Our JAMA Internal Medicine paper (1) demonstrated that Harvard nutrition researchers McGandy, Hegsted, and Stare used a double standard when critiquing the epidemiologic, experimental, and mechanistic evidence linking sugar to heart disease in their Sugar Research Foundation (SRF)–funded 1967 New England Journal of Medicine review (3, 4). Hegsted’s beliefs and publications that were unfavorable to his meat and dairy industry sponsors have no bearing on our conclusions about the bias in his review on the health effects of sugar. Johns and Oppenheimer attempt to put the research in the context of the time, but “logic and tools” and “norms and standards” have always called upon scientists to apply objective criteria when evaluating evidence.

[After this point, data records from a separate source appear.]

import Summits.CriticalPhenomena.PercolationContinuityZ3.Theorems.PercNearOneGluingNoHeavyLowerTailCILGlueBridge
import HarnessLib

/-!
# `NoHeavyLowerTail` (stmt-CriticalPhenomena-4575) — the glue bridge for a whole BLOCK: gluing a vertex set to a root by weight-one
# pairs = closing the reachability relation through the block

Support file (prover `prim-hp-3`, hull-port line; `--supports stmt-CriticalPhenomena-4575`).  No definitions, no named facts, no sorries.
Bookkeeping lemma (ii-b) of the Lean roadmap for the overtaking bound (run/shared/lean/prim/prim-hp-3/PROOF-OVERTAKING-BOUND.md §5),
iterating the one-pair bridge `Hyperedge.real_update_one_reachFunctional` (`…CILGlueBridge`).

Notation: for a relation `R` on `Fin n` and a finite vertex set `B`, the CLOSED relation is `R^B(a,b) :⟺ R(a,b) ∨ (a ~_R B ∧ B ~_R b)`
(`a ~_R B` = `∃ t ∈ B, R a t`, `B ~_R b` = `∃ t ∈ B, R t b`); it is written out in full below (no definitions).

* `Hyperedge.reachClosure_pair_iff` — closure composition: for a reflexive and transitive `R` and `r ∈ B`, `(R^B)^{{r,s}} = R^{insert s B}` pointwise.
* `Hyperedge.reachClosure_singleton_iff` — `R^{{r}} = R` for a transitive `R`.
* `Hyperedge.real_glueList_reachFunctional` — **block bridge**: for every weight `w`, root `r`, list `L` of vertices `≠ r` and functional `Φ`,
  `μ_{W}{Φ(Reach)} = μ_w{Φ(Reach^{insert r L.toFinset})}` where `W = L.foldr (fun s w' => w'[s(r,s) ↦ 1]) w` glues every vertex of `L` to `r`.
-/

noncomputable section

namespace Summit.CriticalPhenomena.PercolationContinuityZ3.Theorems

open MeasureTheory Set Literature.Probability.LatticeModels Literature.Probability.Percolation
open scoped Classical BigOperators

variable {n : ℕ}

namespace Hyperedge

/-- Closure through a singleton is trivial for a transitive relation: `R^{{r}}(a,b) ↔ R(a,b)`. [folklore] -/
theorem reachClosure_singleton_iff (R : Fin n → Fin n → Prop) (htrans : ∀ a b c, R a b → R b c → R a c) (r a b : Fin n) :
    (R a b ∨ ((∃ t ∈ ({r} : Finset (Fin n)), R a t) ∧ ∃ t ∈ ({r} : Finset (Fin n)), R t b)) ↔ R a b := by
  constructor
  · rintro (h | ⟨⟨t, ht, hat⟩, ⟨t', ht', htb⟩⟩)
    · exact h
    · rw [Finset.mem_singleton] at ht ht'
      subst ht; subst ht'
      exact htrans _ _ _ hat htb
  · exact fun h => Or.inl h

/-- **Closure composition.**  For a reflexive, transitive relation `R`, a set `B ∋ r` and a vertex `s`: closing `R^B` through the pair `{r,s}`
is closing `R` through `insert s B`. [folklore] -/
theorem reachClosure_pair_iff (R : Fin n → Fin n → Prop) (hrefl : ∀ a, R a a) (htrans : ∀ a b c, R a b → R b c → R a c)
    (B : Finset (Fin n)) {r : Fin n} (hr : r ∈ B) (s a b : Fin n) :
    ((R a b ∨ ((∃ t ∈ B, R a t) ∧ ∃ t ∈ B, R t b)) ∨
        ((∃ t ∈ ({r, s} : Finset (Fin n)), (R a t ∨ ((∃ t' ∈ B, R a t') ∧ ∃ t' ∈ B, R t' t))) ∧
          ∃ t ∈ ({r, s} : Finset (Fin n)), (R t b ∨ ((∃ t' ∈ B, R t t') ∧ ∃ t' ∈ B, R t' b)))) ↔
      (R a b ∨ ((∃ t ∈ insert s B, R a t) ∧ ∃ t ∈ insert s B, R t b)) := by
  have hrs_sub : ∀ t ∈ ({r, s} : Finset (Fin n)), t ∈ insert s B := by
    intro t ht
    simp only [Finset.mem_insert, Finset.mem_singleton] at ht
    rcases ht with rfl | rfl
    · exact Finset.mem_insert_of_mem hr
    · exact Finset.mem_insert_self _ _
  have hB_sub : ∀ t ∈ B, t ∈ insert s B := fun t ht => Finset.mem_insert_of_mem ht
  constructor
  · rintro ((h | ⟨⟨t, ht, hat⟩, ⟨t', ht', htb⟩⟩) | ⟨⟨t₁, ht₁, h₁⟩, ⟨t₂, ht₂, h₂⟩⟩)
    · exact Or.inl h
    · exact Or.inr ⟨⟨t, hB_sub t ht, hat⟩, ⟨t', hB_sub t' ht', htb⟩⟩
    · right
      refine ⟨?_, ?_⟩
      · rcases h₁ with h | ⟨⟨t, ht, hat⟩, _⟩
        · exact ⟨t₁, hrs_sub t₁ ht₁, h⟩
        · exact ⟨t, hB_sub t ht, hat⟩
      · rcases h₂ with h | ⟨_, ⟨t, ht, htb⟩⟩
        · exact ⟨t₂, hrs_sub t₂ ht₂, h⟩
        · exact ⟨t, hB_sub t ht, htb⟩
  · rintro (h | ⟨⟨t₁, ht₁, h₁⟩, ⟨t₂, ht₂, h₂⟩⟩)
    · exact Or.inl (Or.inl h)
    · rw [Finset.mem_insert] at ht₁ ht₂
      have hrmem : r ∈ ({r, s} : Finset (Fin n)) := Finset.mem_insert_self _ _
      have hsmem : s ∈ ({r, s} : Finset (Fin n)) := Finset.mem_insert_of_mem (Finset.mem_singleton_self _)
      rcases ht₁ with rfl | ht₁B
      · rcases ht₂ with heq | ht₂B
        · -- through `s` twice: plain transitivity
          subst heq
          exact Or.inl (Or.inl (htrans _ _ _ h₁ h₂))
        · -- `a ~ s`, `B ~ b`: via `s` and `r`
          right
          exact ⟨⟨t₁, hsmem, Or.inl h₁⟩, ⟨r, hrmem, Or.inr ⟨⟨r, hr, hrefl r⟩, ⟨t₂, ht₂B, h₂⟩⟩⟩⟩
      · rcases ht₂ with heq | ht₂B
        · subst heq
          right
          exact ⟨⟨r, hrmem, Or.inr ⟨⟨t₁, ht₁B, h₁⟩, ⟨r, hr, hrefl r⟩⟩⟩, ⟨t₂, hsmem, Or.inl h₂⟩⟩
        · exact Or.inl (Or.inr ⟨⟨t₁, ht₁B, h₁⟩, ⟨t₂, ht₂B, h₂⟩⟩)

/-- **Block bridge.**  Gluing every vertex of a list `L` (no member equal to the root `r`) to `r` by weight-one pairs turns the probability of any
reachability functional into the `w`-probability of the functional of the relation closed through the block `insert r L.toFinset`. [folklore] -/
theorem real_glueList_reachFunctional (w : Sym2 (Fin n) → unitInterval) (r : Fin n) :
    ∀ (L : List (Fin n)), (∀ s ∈ L, s ≠ r) → ∀ (Φ : (Fin n → Fin n → Prop) → Prop),
      (prodBernoulli (L.foldr (fun s w' => Function.update w' s(r, s) 1) w)).real
          {ω : BondConfig (Fin n) | Φ fun a b => (openGraph ω).Reachable a b} =
        (prodBernoulli w).real {ω : BondConfig (Fin n) |
          Φ fun a b => (openGraph ω).Reachable a b ∨
            ((∃ t ∈ insert r L.toFinset, (openGraph ω).Reachable a t) ∧
              ∃ t ∈ insert r L.toFinset, (openGraph ω).Reachable t b)}
  | [], _, Φ => by
    simp only [List.foldr_nil, List.toFinset_nil, Finset.insert_empty]
    congr 1
    ext ω
    simp only [mem_setOf_eq]
    have hrel : (fun a b => (openGraph ω).Reachable a b ∨
        ((∃ t ∈ ({r} : Finset (Fin n)), (openGraph ω).Reachable a t) ∧
          ∃ t ∈ ({r} : Finset (Fin n)), (openGraph ω).Reachable t b)) = fun a b => (openGraph ω).Reachable a b := by
      funext a b
      exact propext (reachClosure_singleton_iff _ (fun a b c hab hbc => hab.trans hbc) r a b)
    rw [hrel]
  | s :: L, hL, Φ => by
    have hsr : s ≠ r := hL s (by simp)
    have hL' : ∀ t ∈ L, t ≠ r := fun t ht => hL t (List.mem_cons_of_mem s ht)
    rw [List.foldr_cons, real_update_one_reachFunctional _ hsr.symm]
    -- induction hypothesis for the composed functional `Φ ∘ (·)^{rs}`
    have ih := real_glueList_reachFunctional w r L hL' (fun R => Φ fun a b => R a b ∨
      ((∃ t ∈ ({r, s} : Finset (Fin n)), R a t) ∧ ∃ t ∈ ({r, s} : Finset (Fin n)), R t b))
    beta_reduce at ih
    rw [ih]
    congr 1
    ext ω
    simp only [mem_setOf_eq, List.toFinset_cons]
    have hrel : (fun a b => ((openGraph ω).Reachable a b ∨
          ((∃ t ∈ insert r L.toFinset, (openGraph ω).Reachable a t) ∧ ∃ t ∈ insert r L.toFinset, (openGraph ω).Reachable t b)) ∨
        ((∃ t ∈ ({r, s} : Finset (Fin n)), ((openGraph ω).Reachable a t ∨
            ((∃ t' ∈ insert r L.toFinset, (openGraph ω).Reachable a t') ∧ ∃ t' ∈ insert r L.toFinset, (openGraph ω).Reachable t' t))) ∧
          ∃ t ∈ ({r, s} : Finset (Fin n)), ((openGraph ω).Reachable t b ∨
            ((∃ t' ∈ insert r L.toFinset, (openGraph ω).Reachable t t') ∧ ∃ t' ∈ insert r L.toFinset, (openGraph ω).Reachable t' b)))) =
        fun a b => (openGraph ω).Reachable a b ∨
          ((∃ t ∈ insert r (insert s L.toFinset), (openGraph ω).Reachable a t) ∧
            ∃ t ∈ insert r (insert s L.toFinset), (openGraph ω).Reachable t b) := by
      funext a b
      rw [Finset.insert_comm r s L.toFinset]
      exact propext (reachClosure_pair_iff _ (fun a => SimpleGraph.Reachable.refl a) (fun a b c hab hbc => hab.trans hbc)
        (insert r L.toFinset) (Finset.mem_insert_self r _) s a b)
    rw [hrel]

end Hyperedge

end Summit.CriticalPhenomena.PercolationContinuityZ3.Theorems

We did not conclude that McGandy et al.’s review “meaningfully shaped the course of dietary science and policy,” as asserted by Johns and Oppenheimer. Rather, we concluded that the sugar industry’s sponsorship of this review, together with other historical and current evidence (58), suggests that the industry may have a long history of influence. Our recent PLOS Biology paper (2) further documented how SRF terminated funding for and failed to disclose or follow up on preliminary data in the 1970s that strengthened the emerging case—borne out by subsequent research (9)—that elevated triglycerides are a cardiometabolic risk factor and that sugar raises triglycerides.

Efforts to understand the impact of SRF’s research program, which dates to 1943 (10), are hardly “ahistorical,” a “conspiratorial narrative,” or a “fallacy of emphasizing the machinations of one commodity sector.” Rather, they are a necessary step to providing critical context about these industries, which is currently missing from historical accounts and policy discussions.